Very quickly the DSP leadership pushed for what amounts to a regroupment — a new, homogeneous organisation — on DSP terms, which would have the alliance name but for practical purposes would be a kind of DSP mark II.

The immediate instrument for this push for the alliance as a rebadged DSP was the organisation of a group of ostensible independents in the alliance. From the beginning the dominant influence in this independent group were DSP “non-party Bolsheviks”, who essentially agreed with the political line of the DSP.

As other independents who didn’t agree on all questions with the DSP dropped out, this independent caucus has been reorganised several times.

The focus of the pressure from the DSP and its allied independent caucus has been for the alliance to adopt GLW, the rather well-produced DSP paper, as the paper of the alliance, and for all alliance members and supporters to sell it.

A certain amount of rhetoric is used about GLW being open to other points of view, but in practice the DSP leadership uses its mechanical majority to, in broad terms, confine GLW to the political line of the DSP. (Although in the face of the current crisis just this week GLW has published two sharply opposed articles on the crisis in the Socialist Alliance, which is a kind of first for what might have been institutionalised discussion in GLW if the DSP leadership had been serious about a multi-tendency paper.

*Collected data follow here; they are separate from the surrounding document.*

omit hp in
/-- **The one-prime form of `smul_mem_of_isClosed_of_ops`**: a CLOSED subgroup `Z ≤ M₁` stable under `σ_γ = (1+T)•` and `C(1+X)•` is a
`Λ`-submodule when `ℕ` is dense in `𝒪_F` (transport along `M₁ = (ZMod 1 → M₁)(0)`). [cite: deShalit1987, Ch. III §1.4] [cite: Washington1997, §13.2] -/
theorem smul_mem_of_isClosed_of_ops₁ (hN : DenseRange (Nat.cast : ℕ → 𝒪[F]))
    {Z : AddSubgroup (ColemanCoordModule hπ hq (intBase F) u hu γ)} (hZ : IsClosed (Z : Set (ColemanCoordModule hπ hq (intBase F) u hu γ)))
    (hγ : ∀ G ∈ Z, unitTwistₗ hπ hq (intBase F) u hu γ γ G ∈ Z)
    (hφ : ∀ G ∈ Z, (PowerSeries.C (1 + PowerSeries.X) : PowerSeries (PowerSeries 𝒪[F])) • G ∈ Z)
    (c : PowerSeries (PowerSeries 𝒪[F])) {G : ColemanCoordModule hπ hq (intBase F) u hu γ} (hG : G ∈ Z) : c • G ∈ Z := by
  let Z' : AddSubgroup (ZMod 1 → ColemanCoordModule hπ hq (intBase F) u hu γ) :=
    Z.comap (Pi.evalAddMonoidHom (fun _ : ZMod 1 => ColemanCoordModule hπ hq (intBase F) u hu γ) 0)
  have hZ' : IsClosed (Z' : Set (ZMod 1 → ColemanCoordModule hπ hq (intBase F) u hu γ)) := hZ.preimage (continuous_apply 0)
  have h := smul_mem_of_isClosed_of_ops hπ hq u hu γ hN (Z := Z') hZ' (fun G' hG' => hγ _ hG') (fun G' hG' => hφ _ hG') c
    (G := fun _ : ZMod 1 => G) hG
  exact h

variable [NeZero d] [IsAdicComplete (Ideal.span {(p : 𝒪[F])}) 𝒪[F]]
variable {θ : ∀ m, unitBall (E m)} (hθ : ∀ m, IsIntegralNormalGen (E m) (θ m))
  (hcoh : ∀ m, unitBallTrace (hmono (Nat.le_succ m)) (θ (m + 1)) = θ m)

include hdeg in
/-- **`Σ(Col C)` as an additive subgroup of `M₁`** (image of `colemanImageSubgroup`). [cite: deShalit1987, Ch. I §3.4 Lemma (i); Ch. III §1.4] -/
def colemanImageTraceSubgroup (C : Set (∀ m, RelNormCoherentUnits hπ (E m))) (hCsub : C ⊆ principalCoherentFamilies hπ E hmono)
    (h1 : (fun m => (RelNormCoherentUnits.one : RelNormCoherentUnits hπ (E m))) ∈ C)
    (hmul : ∀ β ∈ C, ∀ β' ∈ C, (fun m => (β m).mul (β' m)) ∈ C) (hinv : ∀ β ∈ C, (fun m => (β m).inv hπ (E m)) ∈ C) :
    AddSubgroup (ColemanCoordModule hπ hq (intBase F) u hu γ) :=
  (colemanImageSubgroup hd hπ E hmono hE hdeg hσ₀ hq u hu γ hθ hcoh C hCsub h1 hmul hinv).map (indexTraceₗ hπ hq u hu γ).toAddMonoidHom

include hdeg in
/-- Its carrier is `Σ '' Col(C)`. [cite: deShalit1987, Ch. III §1.4] -/
theorem coe_colemanImageTraceSubgroup (C : Set (∀ m, RelNormCoherentUnits hπ (E m))) (hCsub : C ⊆ principalCoherentFamilies hπ E hmono)
    (h1 : (fun m => (RelNormCoherentUnits.one : RelNormCoherentUnits hπ (E m))) ∈ C)
    (hmul : ∀ β ∈ C, ∀ β' ∈ C, (fun m => (β m).mul (β' m)) ∈ C) (hinv : ∀ β ∈ C, (fun m => (β m).inv hπ (E m)) ∈ C) :
    (colemanImageTraceSubgroup hd hπ E hmono hE hdeg hσ₀ hq u hu γ hθ hcoh C hCsub h1 hmul hinv : Set _) =
      indexTraceₗ hπ hq u hu γ '' colemanImageSet hd hπ E hmono hE hdeg hσ₀ hq u hu γ hθ hcoh C := by
  rw [colemanImageTraceSubgroup, AddSubgroup.coe_map, coe_colemanImageSubgroup]
  rfl

include hdeg in
/-- **`Σ(Col C)` is CLOSED** for closed `C` (continuous image of a compact set in the Hausdorff `M₁`). [cite: BourbakiGT1, Ch. I §9.4 Cor. 2]
[cite: deShalit1987, Ch. III §1.4] -/
theorem isClosed_image_indexTraceₗ_colemanImageSet {C : Set (∀ m, RelNormCoherentUnits hπ (E m))} (hC : IsClosed C) :
    IsClosed (indexTraceₗ hπ hq u hu γ '' colemanImageSet hd hπ E hmono hE hdeg hσ₀ hq u hu γ hθ hcoh C) :=
  ((isClosed_colemanImageSet hd hπ E hmono hE hdeg hσ₀ hq u hu γ hθ hcoh hC).isCompact.image (continuous_indexTraceₗ hπ hq u hu γ)).isClosed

As the saying goes, you can lead a horse to water but you can’t make it drink).

It’s hard to see what mechanism the DSP leadership can find to persuade the ISO and other affiliates to sell a paper the broad political line of which they generally don’t agree with.
The cutting edge of this dispute between the DSP leadership and the ISO and many of the other affiliates is obviously the differences in strategy towards the Labor Party and the Greens.

In the short term, the point has been reached at which the Socialist Alliance resembles a badly dysfunctional marriage. It’s hard to tell whether there’ll be a short-term divorce or the DSP and, in particular the ISO, will stumble on for a bit longer in the way dysfunctional marriages stumble along “for the sake of the children”.

The half-smart rhetoric of Nick Fredman on the GLW discussion list attacking the ISO for holding back the Socialist Alliance process as the DSP sees it, is unlikely to solve any of these problems.

Despite the bland Boyle-Riley Potemkin village story, there’s a real crisis in the Socialist Alliance over these strategic questions and this crisis has led to the emergence of two caves in the DSP leadership which have been battling with each other for some months, but that’s another story.

Watch this space for future developments.